考虑 XML 的 htmlParse 在 url 上使用 readLines 并运行相同的 XPath 表达式。下面使用 lapply 中的索引 [1:5] 处理前 5 个 CSV(weatherFiles 的长度为 3,344)。
url <- "https://sci.ncas.ac.uk/leedsweather/Archive/"
doc <- htmlParse(readLines(url))
## query the url to get all the file names ending in '.csv'
weatherFiles <- XML::xpathSApply(doc, path="//a/@href['.csv'=substring(., string-length(.) - 3)]")

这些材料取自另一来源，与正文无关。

import Literature.Computability.MetaComplexity.EFDerives
import Literature.Computability.MetaComplexity.EFRuleCheck
import HarnessLib

/-!
# Layouts of netlist pieces, occurrences, and multiplexer naturality

Infrastructure for the extended Frege proof-construction kit (`EFNetlist.lean`,
`EFDerives.lean`). The auxiliary circuits of an arithmetic law (intermediate products,
comparators, …) are allocated as ONE template obtained by appending *pieces* — embedded copies
(`Netlist.embed`) of smaller templates whose inputs are wired to the inputs of the whole or to
earlier gates. This file provides the generic bookkeeping: the layout of a family of pieces
(`Netlist.layout`), its length, the position and shape of every embedded gate
(`Netlist.getElem_layout`), well-formedness (`Netlist.wf_layout`) and the availability of the
definitions of every piece as a sub-instance (`Netlist.Inst.DefsAvail.piece`), phrased through
*occurrences* (`Netlist.Occ`: base of the gate variables and the input variables as a function,
the form in which laws are stated so that they apply verbatim to embedded copies).

The second part is the **multiplexer naturality block**: if the inputs of an instance `o` of a
template are, bit by bit, multiplexers `g ? aᵢ : aᵢ'` of the inputs of two further instances
`o₁, o₂` of the same template, then every wire of `o` is provably the multiplexer of the
corresponding wires of `o₁` and `o₂` (one sound rule per gate kind, `Netlist.muxNatRules`),
together with the small rules drawing conclusions from such multiplexer relations.

## Sources

* H. Vollmer, *Introduction to Circuit Complexity* (Springer 1999), §1.2, Def. 1.6–1.7
  (composition of circuits as straight-line programs).
* S. A. Cook, R. A. Reckhow, *The relative efficiency of propositional proof systems*,
  J. Symbolic Logic 44 (1979), §2 (sound schematic rules), Def. 4.1 (extension).
-/

namespace Literature.Computability.MetaComplexity

open _root_.Computability Complexity Complexity.PropForm FregeSystem

namespace Netlist

/-! ### Pieces and layouts -/

/-- A piece of a layout: a template with `nIn` inputs and the wiring of its inputs — to an input
of the whole layout (`Sum.inl a`) or to an (absolute) earlier gate of the layout (`Sum.inr g`).
[cite: Vollmer1999, Def. 1.6] -/
structure Piece where
  /-- the embedded template -/
  T : Template
  /-- its number of inputs -/
  nIn : ℕ
  /-- the wiring of its inputs -/
  wire : ℕ → ℕ ⊕ ℕ

/-- **The layout of the first `N` pieces** of a family: the pieces embedded one after the other,
piece `k` at offset `(layout P k).length`. [cite: Vollmer1999, §1.2 (composition)] -/
def layout (P : ℕ → Piece) : ℕ → Template
  | 0 => []
  | N + 1 => layout P N ++ embed (P N).T (P N).wire (layout P N).length

/-- The offset of piece `k`: the number of gates of the earlier pieces. [folklore] -/
def offset (P : ℕ → Piece) (k : ℕ) : ℕ := (layout P k).length

/-- The length of a layout is the offset of the next piece. [folklore] -/
@[simp] theorem length_layout (P : ℕ → Piece) (N : ℕ) : (layout P N).length = offset P N := rfl

/-- Unfolding a layout. [folklore] -/
theorem layout_succ (P : ℕ → Piece) (N : ℕ) :
    layout P (N + 1) = layout P N ++ embed (P N).T (P N).wire (offset P N) := rfl

/-- The empty layout has offset `0`. [folklore] -/
@[simp] theorem offset_zero (P : ℕ → Piece) : offset P 0 = 0 := rfl

/-- Offsets: the next offset adds the length of the piece. [folklore] -/
theorem offset_succ (P : ℕ → Piece) (N : ℕ) : offset P (N + 1) = offset P N + (P N).T.length := by
  rw [offset, layout_succ, List.length_append, length_embed, length_layout]
/-- **THE WINDOW LEMMA (incomplete-shift energy on the fibres of a shear).**  Let `Φ(x) = x − φ(x_j)eᵢ` (`i ≠ j`), `W` a
finite set of output modes, `θ₁` continuous with absolutely summable coefficients, `θ₂` continuous.  Suppose that on every
fibre `n = kᵢ` met by `W` the chirp `g_n = e_{−n} ∘ φ` splits as `g^mid_n + g^rest_n` (continuous) with
(i) EXACT SEPARATION `ĝ^rest_n(m) · 𝓕θ₁(k − m eⱼ) = 0` for `k ∈ W` on the fibre and every `m`, and
(ii) the POINTWISE MID-BAND BOUND `‖g^mid_n(b)‖ ≤ ρ(b)` with one continuous `ρ ≥ 0`.  Then
`Σ_{k ∈ W} ‖𝓕((θ₁ + θ₂) ∘ Φ)(k)‖² ≤ (√(∫ ρ(x_j)²‖θ₁‖²) + √(∫‖θ₂‖²))²`.
(Per fibre: the window coefficients of `θ₁ ∘ Φ` are those of `g^mid_n(x_j)·A^i_nθ₁` — Bessel — `∫|g^mid_n(x_j)|²‖A^i_nθ₁‖²
≤ ∫‖A^i_n(ρ(x_j)θ₁)‖²`; those of `θ₂ ∘ Φ` are those of `g_n(x_j)·A^i_nθ₂`, `|g_n| = 1`; the fibre sums are `∫ρ(x_j)²‖θ₁‖²` and
`∫‖θ₂‖²` by Parseval across fibres; Minkowski.) [cite: Grafakos2014, Prop. 3.1.2 (5) and Prop. 3.2.7 (3)] -/
theorem sum_window_sq_norm_comp_shearMap_le {θ₁ θ₂ : UnitAddTorus d → ℂ} (hθ₁ : Continuous θ₁)
    (hθ₁s : Summable fun k => ‖mFourierCoeff θ₁ k‖) (hθ₂ : Continuous θ₂) {i j : d} (hij : i ≠ j) (P : ShearProfile)
    (W : Finset (d → ℤ)) (gmid grest : ℤ → UnitAddCircle → ℂ) (hgmid : ∀ n, Continuous (gmid n))
    (hgrest : ∀ n, Continuous (grest n)) (hsplit : ∀ k ∈ W, ∀ b, twist P (k i) b = gmid (k i) b + grest (k i) b)
    (hsep : ∀ k ∈ W, ∀ m : ℤ, fourierCoeff (grest (k i)) m * mFourierCoeff θ₁ (k - Pi.single j m) = 0)
    {ρ : UnitAddCircle → ℝ} (hρ : Continuous ρ) (hρ0 : ∀ b, 0 ≤ ρ b) (hbd : ∀ k ∈ W, ∀ b, ‖gmid (k i) b‖ ≤ ρ b) :
    ∑ k ∈ W, ‖mFourierCoeff ((fun x => θ₁ x + θ₂ x) ∘ shearMap i j P) k‖ ^ 2 ≤
      (Real.sqrt (∫ x : UnitAddTorus d, ρ (x j) ^ 2 * ‖θ₁ x‖ ^ 2) +
        Real.sqrt (∫ x : UnitAddTorus d, ‖θ₂ x‖ ^ 2)) ^ 2 := by
  classical
  -- notation: fibre components and the two per-fibre products
  set A₁ : ℤ → UnitAddTorus d → ℂ := fun n x => ∫ s : UnitAddCircle, (fourier (-n) s : ℂ) • θ₁ (x + Pi.single i s) with hA₁
  set A₂ : ℤ → UnitAddTorus d → ℂ := fun n x => ∫ s : UnitAddCircle, (fourier (-n) s : ℂ) • θ₂ (x + Pi.single i s) with hA₂
  set H₁ : ℤ → UnitAddTorus d → ℂ := fun n x => gmid n (x j) * A₁ n x with hH₁
  set H₂ : ℤ → UnitAddTorus d → ℂ := fun n x => twist P n (x j) * A₂ n x with hH₂
  have hA₁c : ∀ n, Continuous (A₁ n) := fun n => continuous_twistedAxisAvg hθ₁ i n
  have hA₂c : ∀ n, Continuous (A₂ n) := fun n => continuous_twistedAxisAvg hθ₂ i n
  have hH₁c : ∀ n, Continuous (H₁ n) := fun n => ((hgmid n).comp (continuous_apply j)).mul (hA₁c n)
  have hH₂c : ∀ n, Continuous (H₂ n) := fun n => ((continuous_twist P n).comp (continuous_apply j)).mul (hA₂c n)
  -- Step 1: the window coefficients, mode by mode
  have hcoef : ∀ k ∈ W, mFourierCoeff ((fun x => θ₁ x + θ₂ x) ∘ shearMap i j P) k =
      mFourierCoeff (H₁ (k i)) k + mFourierCoeff (H₂ (k i)) k := by
    intro k hk
    have hsum : ((fun x => θ₁ x + θ₂ x) ∘ shearMap i j P) = (θ₁ ∘ shearMap i j P) + (θ₂ ∘ shearMap i j P) := by
      funext x; rfl
    rw [hsum, Torus.mFourierCoeff_add (F := ℂ) ((hθ₁.comp (continuous_shearMap i j P)).integrable_unitAddTorus)
      ((hθ₂.comp (continuous_shearMap i j P)).integrable_unitAddTorus),
      mFourierCoeff_comp_shearMap_eq_mid hθ₁ hθ₁s hij P (hgmid (k i)) (hgrest (k i)) k (hsplit k hk) (hsep k hk),
      mFourierCoeff_comp_shearMap_eq_chirp hθ₂ hij P k]
  -- Step 2: Minkowski on the window
  have hMink : ∑ k ∈ W, ‖mFourierCoeff ((fun x => θ₁ x + θ₂ x) ∘ shearMap i j P) k‖ ^ 2 ≤
      (Real.sqrt (∑ k ∈ W, ‖mFourierCoeff (H₁ (k i)) k‖ ^ 2) +
        Real.sqrt (∑ k ∈ W, ‖mFourierCoeff (H₂ (k i)) k‖ ^ 2)) ^ 2 := by
    have h1 : ∑ k ∈ W, ‖mFourierCoeff ((fun x => θ₁ x + θ₂ x) ∘ shearMap i j P) k‖ ^ 2 ≤
        ∑ k ∈ W, (‖mFourierCoeff (H₁ (k i)) k‖ + ‖mFourierCoeff (H₂ (k i)) k‖) ^ 2 := by
      refine Finset.sum_le_sum fun k hk => ?_
      rw [hcoef k hk]
      exact pow_le_pow_left₀ (norm_nonneg _) (norm_add_le _ _) 2
    have h2 := SpectralLeakage.sqrt_sum_add_sq_le W (a := fun k => ‖mFourierCoeff (H₁ (k i)) k‖)
      (b := fun k => ‖mFourierCoeff (H₂ (k i)) k‖) (fun k _ => norm_nonneg _) (fun k _ => norm_nonneg _)
    have h0 : 0 ≤ ∑ k ∈ W, (‖mFourierCoeff (H₁ (k i)) k‖ + ‖mFourierCoeff (H₂ (k i)) k‖) ^ 2 :=
      Finset.sum_nonneg fun k _ => sq_nonneg _
    calc ∑ k ∈ W, ‖mFourierCoeff ((fun x => θ₁ x + θ₂ x) ∘ shearMap i j P) k‖ ^ 2
        ≤ ∑ k ∈ W, (‖mFourierCoeff (H₁ (k i)) k‖ + ‖mFourierCoeff (H₂ (k i)) k‖) ^ 2 := h1
      _ = (Real.sqrt (∑ k ∈ W, (‖mFourierCoeff (H₁ (k i)) k‖ + ‖mFourierCoeff (H₂ (k i)) k‖) ^ 2)) ^ 2 :=
          (Real.sq_sqrt h0).symm
      _ ≤ _ := pow_le_pow_left₀ (Real.sqrt_nonneg _) h2 2
  -- Step 3: group the window by fibres and apply Bessel on each fibre
  set F : Finset ℤ := W.image fun k => k i with hF
  have hmaps : ∀ k ∈ W, k i ∈ F := fun k hk => Finset.mem_image_of_mem _ hk
  have hfib : ∀ (H : ℤ → UnitAddTorus d → ℂ), (∀ n, Continuous (H n)) →
      ∑ k ∈ W, ‖mFourierCoeff (H (k i)) k‖ ^ 2 ≤ ∑ n ∈ F, ∫ x : UnitAddTorus d, ‖H n x‖ ^ 2 := by
    intro H hH
    rw [← Finset.sum_fiberwise_of_maps_to hmaps]
    refine Finset.sum_le_sum fun n hn => ?_
    calc ∑ k ∈ W with k i = n, ‖mFourierCoeff (H (k i)) k‖ ^ 2
        = ∑ k ∈ W with k i = n, ‖mFourierCoeff (H n) k‖ ^ 2 :=
          Finset.sum_congr rfl fun k hk => by rw [(Finset.mem_filter.mp hk).2]
      _ ≤ ∫ x : UnitAddTorus d, ‖H n x‖ ^ 2 := sum_sq_norm_mFourierCoeff_le_integral (hH n) _
  -- Step 4: the fibre sums.  (a) `θ₂`: `|g_n| = 1`, Parseval across fibres.
  have hB : ∑ k ∈ W, ‖mFourierCoeff (H₂ (k i)) k‖ ^ 2 ≤ ∫ x : UnitAddTorus d, ‖θ₂ x‖ ^ 2 := by
    refine (hfib H₂ hH₂c).trans ?_
    have heq : ∀ n, ∫ x : UnitAddTorus d, ‖H₂ n x‖ ^ 2 = ∫ x : UnitAddTorus d, ‖A₂ n x‖ ^ 2 := fun n =>
      integral_congr_ae (Eventually.of_forall fun x => by
        simp only [hH₂, norm_mul, norm_twist, one_mul])
    simp_rw [heq]
    exact sum_le_hasSum F (fun n _ => integral_nonneg fun x => sq_nonneg _) (hasSum_integral_twistedAxisAvg_sq hθ₂ i)
  -- (b) `θ₁`: `|g^mid_n| ≤ ρ`, `ρ(x_j) A^i_n θ₁ = A^i_n (ρ(x_j) θ₁)`, Parseval across fibres for `ρ(x_j)θ₁`.
  have hA : ∑ k ∈ W, ‖mFourierCoeff (H₁ (k i)) k‖ ^ 2 ≤ ∫ x : UnitAddTorus d, ρ (x j) ^ 2 * ‖θ₁ x‖ ^ 2 := by
    -- the window only meets fibres on which the bound `‖gmid n‖ ≤ ρ` is available
    have hbdF : ∀ n ∈ F, ∀ b, ‖gmid n b‖ ≤ ρ b := by
      intro n hn b
      obtain ⟨k, hk, rfl⟩ := Finset.mem_image.mp hn
      exact hbd k hk b
    refine (hfib H₁ hH₁c).trans ?_
    set v : UnitAddTorus d → ℂ := fun x => ((ρ (x j) : ℝ) : ℂ) * θ₁ x with hv
    have hvc : Continuous v := (Complex.continuous_ofReal.comp (hρ.comp (continuous_apply j))).mul hθ₁
    set Av : ℤ → UnitAddTorus d → ℂ := fun n x => ∫ s : UnitAddCircle, (fourier (-n) s : ℂ) • v (x + Pi.single i s) with hAv
    have hAv_eq : ∀ n x, Av n x = ((ρ (x j) : ℝ) : ℂ) * A₁ n x := fun n x =>
      twistedAxisAvg_mul_comp_eval (fun b => ((ρ b : ℝ) : ℂ)) θ₁ hij n x
    have hle : ∀ n ∈ F, ∫ x : UnitAddTorus d, ‖H₁ n x‖ ^ 2 ≤ ∫ x : UnitAddTorus d, ‖Av n x‖ ^ 2 := by
      intro n hn
      refine integral_mono_of_nonneg (Eventually.of_forall fun x => sq_nonneg _)
        (((continuous_norm.comp (continuous_twistedAxisAvg hvc i n)).pow 2).integrable_unitAddTorus)
        (Eventually.of_forall fun x => ?_)
      simp only [hH₁, hAv_eq, norm_mul, Complex.norm_real, Real.norm_eq_abs, abs_of_nonneg (hρ0 _)]
      exact pow_le_pow_left₀ (by positivity) (mul_le_mul_of_nonneg_right (hbdF n hn _) (norm_nonneg _)) 2
    refine (Finset.sum_le_sum hle).trans ?_
    have hP := hasSum_integral_twistedAxisAvg_sq hvc i
    have heq : ∫ x : UnitAddTorus d, ‖v x‖ ^ 2 = ∫ x : UnitAddTorus d, ρ (x j) ^ 2 * ‖θ₁ x‖ ^ 2 :=
      integral_congr_ae (Eventually.of_forall fun x => by
        simp only [hv, norm_mul, Complex.norm_real, Real.norm_eq_abs, mul_pow, sq_abs])
    rw [← heq]
    exact sum_le_hasSum F (fun n _ => integral_nonneg fun x => sq_nonneg _) hP
  -- Step 5: assemble
  have hsA := Real.sqrt_le_sqrt hA
  have hsB := Real.sqrt_le_sqrt hB
  refine hMink.trans (pow_le_pow_left₀ (add_nonneg (Real.sqrt_nonneg _) (Real.sqrt_nonneg _)) (add_le_add hsA hsB) 2)
/-- [folklore] **THE `W`-FREE PART OF THE THIRD-ORDER READ-OUT ALONG THE PATH IS A QUARTIC WITHOUT TERMS OF DEGREE `< 2`**: with `D_a := dM K N a`, `E_a := K2OfK K N a` (`a ∈ {(A,P),(B,Q)}`),
`K3OfK K N x(t) W b b′ + K∘W b b′∘K = −[t⁴ • (K∘D_A b∘E_A b′ + K∘D_A b′∘E_A b) + t³ • (K∘D_A b∘E_B b′ + K∘D_B b∘E_A b′ + K∘D_A b′∘E_B b + K∘D_B b′∘E_A b) + t² • (K∘D_B b∘E_B b′ + K∘D_B b′∘E_B b)]`. -/
theorem K3OfK_pure_path (hK : ∃ δ C : ℝ, 0 < δ ∧ 0 ≤ C ∧ Decays K C δ) (hA : ∃ C δ : ℝ, 0 < δ ∧ LocStencil A C δ) (hB : ∃ C δ : ℝ, 0 < δ ∧ LocStencil B C δ)
    (hP : ∃ C δ : ℝ, 0 < δ ∧ VertexFamily P N C δ) (hQ : ∃ C δ : ℝ, 0 < δ ∧ VertexFamily Q N C δ)
    (W : Fin (d + 1) → (Fin (d + 1) → ℤ) → Fin (d + 1) → (Fin (d + 1) → ℤ) → MKer (d + 1) (Fib d)) (t : ℝ) (μ : Fin (d + 1)) (y : Fin (d + 1) → ℤ) (ν : Fin (d + 1)) (y' : Fin (d + 1) → ℤ) :
    K3OfK K N (fun κ u => t ^ 2 • A κ u + t • B κ u) (fun ρ w => t ^ 2 • P ρ w + t • Q ρ w) W μ y ν y' + comp (comp K (W μ y ν y')) K =
      -(t ^ 4 • (comp (comp K (dM K N A P μ y)) (K2OfK K N A P ν y') + comp (comp K (dM K N A P ν y')) (K2OfK K N A P μ y)) +
          t ^ 3 • (comp (comp K (dM K N A P μ y)) (K2OfK K N B Q ν y') + comp (comp K (dM K N B Q μ y)) (K2OfK K N A P ν y') +
            (comp (comp K (dM K N A P ν y')) (K2OfK K N B Q μ y) + comp (comp K (dM K N B Q ν y')) (K2OfK K N A P μ y))) +
        t ^ 2 • (comp (comp K (dM K N B Q μ y)) (K2OfK K N B Q ν y') + comp (comp K (dM K N B Q ν y')) (K2OfK K N B Q μ y))) := by
  have hKs : Spr K := spr_of_decays hK
  have hDa := loc_dM_of_certs hK hA hP
  have hDb := loc_dM_of_certs hK hB hQ
  have hEa : ∀ c z, Loc (K2OfK K N A P c z) := fun c z => loc_K2OfK hKs c z (hDa c z)
  have hEb : ∀ c z, Loc (K2OfK K N B Q c z) := fun c z => loc_K2OfK hKs c z (hDb c z)
  have hprod : ∀ (c : Fin (d + 1)) (z : Fin (d + 1) → ℤ) (c' : Fin (d + 1)) (z' : Fin (d + 1) → ℤ),
      comp (comp K (t ^ 2 • dM K N A P c z + t • dM K N B Q c z)) (t ^ 2 • K2OfK K N A P c' z' + t • K2OfK K N B Q c' z') =
        (t ^ 2 * t ^ 2) • comp (comp K (dM K N A P c z)) (K2OfK K N A P c' z') + (t * t ^ 2) • comp (comp K (dM K N A P c z)) (K2OfK K N B Q c' z') +
          (t ^ 2 * t) • comp (comp K (dM K N B Q c z)) (K2OfK K N A P c' z') + (t * t) • comp (comp K (dM K N B Q c z)) (K2OfK K N B Q c' z') := by
    intro c z c' z'
    rw [prod_add_add hKs ((hDa c z).smul _) ((hDb c z).smul _) ((hEa c' z').smul _) ((hEb c' z').smul _)]
    simp only [KernelReflection.comp_smul_right, KernelReflection.comp_smul_left, smul_smul]
  funext x z a b
  simp only [BalabanStepW2.K3OfK, Pi.add_apply, Pi.neg_apply, Pi.smul_apply, smul_eq_mul]
  rw [dM_path' hK hA hB hP hQ t μ y, dM_path' hK hA hB hP hQ t ν y', K2OfK_path hK hA hB hP hQ t μ y, K2OfK_path hK hA hB hP hQ t ν y', hprod, hprod]
  simp only [Pi.add_apply, Pi.smul_apply, smul_eq_mul]
  ring
/-
Copyright (c) 2026 the pub-hodgecm-mathlib formalisation cell (harness21).  Prover seat hodgecm-mathlib-A-p19 (g24) — (U) road, U4-DISCHARGE (W2), explicit-constant chain link (closer), 2026-09-01.
-/
import Literature.NumberTheory.Rogawski1990.ArchLimitFormulaNoncompactWallProof      -- ★ p840819 the ∃-closer: brings every lemma its proof uses ((d1)(d2′)(d3a)(d3a-II), Bruhat cut-off, WLOG, (V4), (V9))
import Literature.NumberTheory.Automorphic.ArchLocalWallAveragingExplicit            -- ★ p844841 (d3a) with the witness exposed; scalar `1` for the product centraliser measure
import HarnessLib

/-!
# The (J-nc) clause for a WALL-BLOCK PRODUCT centraliser measure with its constant EXPOSED: `c = μ₁(univ) · C(μ₂)`, `C(μ₂)` = the rank-one (R1G) constant of the `G₂`-block measure
# ((U) road, U4-DISCHARGE (W2) = CENSUS-Jval (b2), MEMO-U4-NC-v1 (n4)+(n5); Rogawski 1990 §8.2 p. 119∕p. 123, Varadarajan 1989 §6.4 Thm 22)

Topic `NumberTheory/Rogawski1990`; namespace `Literature.NumberTheory.Rogawski1990`.  ONE THEOREM (no `def`, no instance, no notation, no axiom, no named fact, no `sorry`).
Cell `pub/hodgecm-mathlib`, crux H413 = `stmt-HodgeConjecture-24833` (supports only).  Count-neutral.  HONEST LABEL: HC_CM is proved only modulo the 2 remaining named inputs
(hLiu418, h413) until rung 0 closes; this file pays nothing by itself.

WHAT.  ★ p840819 `archLimitFormulaNoncompactWall_holds` proves the letter (J-nc) with `∃ c ≠ 0`, `c = c₀ · C`: `c₀` from ★ (d3a) (∃), `C` from ★ (R1G) (∃, depends on the Haar measure
chosen on the `G₂`-block).  U4's (nc) conjunct (★ p844462; owner junction ★ p844761 `archTopFormWallCompatible_of_massEqSource_of_clause`) needs the clause for the SPECIFIC centraliser
measure `θ_w(β) = ι_*(μ₂ ⊗ μ₁)` (the wall-block product; `μ₂`, `μ₁` the top-form block measures) with the SPECIFIC constant `−V₂·V₁`.  This file re-runs the ★ closer token for token with
three changes: the block measures `μ₂`, `μ₁` are PARAMETERS (not `haar`), the centraliser measure is `νH = ι_*(μ₂ ⊗ μ₁)` (hypothesis `hνH`, U4's `θ` text verbatim), and the rank-one
limit formula for `μ₂` enters as a HYPOTHESIS `hR` with a named constant `C` (★ (R1G)'s conclusion body at `E = ℂ`); then ★ p844841 gives `c₀ = haarScalarFactor νH ((μ₂ × μ₁).map e⁻¹) ·
μ₁(univ) = μ₁(univ)` and the clause holds with **`c = μ₁(univ) · C`**:
* **`archLimitFormulaNoncompactWall_clause_wallBlockMap … (μ₂ μ₁) (νH) (hνH) (C) (hR) : ‹(J-nc) clause for (ν, z₁, νH) with constant ((μ₁ univ).toReal * C : ℝ)›`**.
CONSEQUENCE FOR (W2): with `μ₂ := archLocalTopFormHaar L 2 (diagonal(β₀,β₂)) w`, `μ₁ := archLocalTopFormHaar L 1 (diagonal β₁) w` (so `μ₁(univ) = V₁`), U4's (nc) constant `−V₂·V₁`
is EQUIVALENT to «the (R1G) constant of the top-form Haar measure of the indefinite `U(σ_w diag(β₀,β₂))(ℂ)` is `−V₂ = −vol^TF(U(2))`» — the rank-one identity of MEMO-U4-NC-v1 §0
(`C = −π·C_disc(μ₂^TF)`, `C_disc^TF = π²∕2`, `V₂ = π³∕2`), bricks (n2)(n3) + an explicit (R1G) transport.

## References
* [Rogawski1990] J. D. Rogawski, *Automorphic Representations of Unitary Groups in Three Variables*, Ann. of Math. Stud. 123 (1990), §8.2 p. 119, p. 123.
* [Varadarajan1989] V. S. Varadarajan, *An Introduction to Harmonic Analysis on Semisimple Lie Groups* (1989), §6.4 Thm 22, Lemma 21.
* [Folland1995] G. B. Folland, *A Course in Abstract Harmonic Analysis* (1995), §2.6.
-/

set_option autoImplicit false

df_list <- lapply(weatherFiles[1:5], function(f) {
# DOWNLOAD FILE LOCALLY USING *wb* MODE
download.file(paste0(url, f), paste0(getwd(), "/", f), mode="wb")
# IMPORT WITH TRYCATCH FOR PROBLEMATIC CSVS
tryCatch(read.csv(paste0("weather_", f), stringsAsFactors = FALSE), error = function(e) NULL)
})
# REMOVE NULLS
df_list <- Filter(function(x) !is.null(x), df_list)
# CLEAN UP NAMES (MAY NEED TO ADD)
df_list <- lapply(df_list, function(df) {
clean_names <- gsub("Winddir", "WindDir", gsub("\\.", "", gsub("\\.\\.\\..*$", "", names(df))))
setNames(df, clean_names)
})
# DATA FRAME APPEND
# final_df <- base::do.call(rbind, df_list) # FAILS IF COLUMN NUMBER AND NAMES DO NOT MATCH
final_df <- plyr::ldply(unname(df_list), data.frame)
final_df <- dplyr::bind_rows(df_list)
输出 (前 5 个 CSV)
结构
str(final_df)
'data.frame': 1152 obs. of 20 variables:
$ Timestamp : chr "2018-07-15 00:00:00" "2018-07-15 00:05:00" "2018-07-15 00:10:00" "2018-07-15 00:15:00" ...
$ Temp : num 64 63.9 63.7 63.5 63.4 ...
$ Chill : num 64 63.9 63.7 63.5 63.4 ...
$ HIndex : num 64 63.9 63.7 63.5 63.4 ...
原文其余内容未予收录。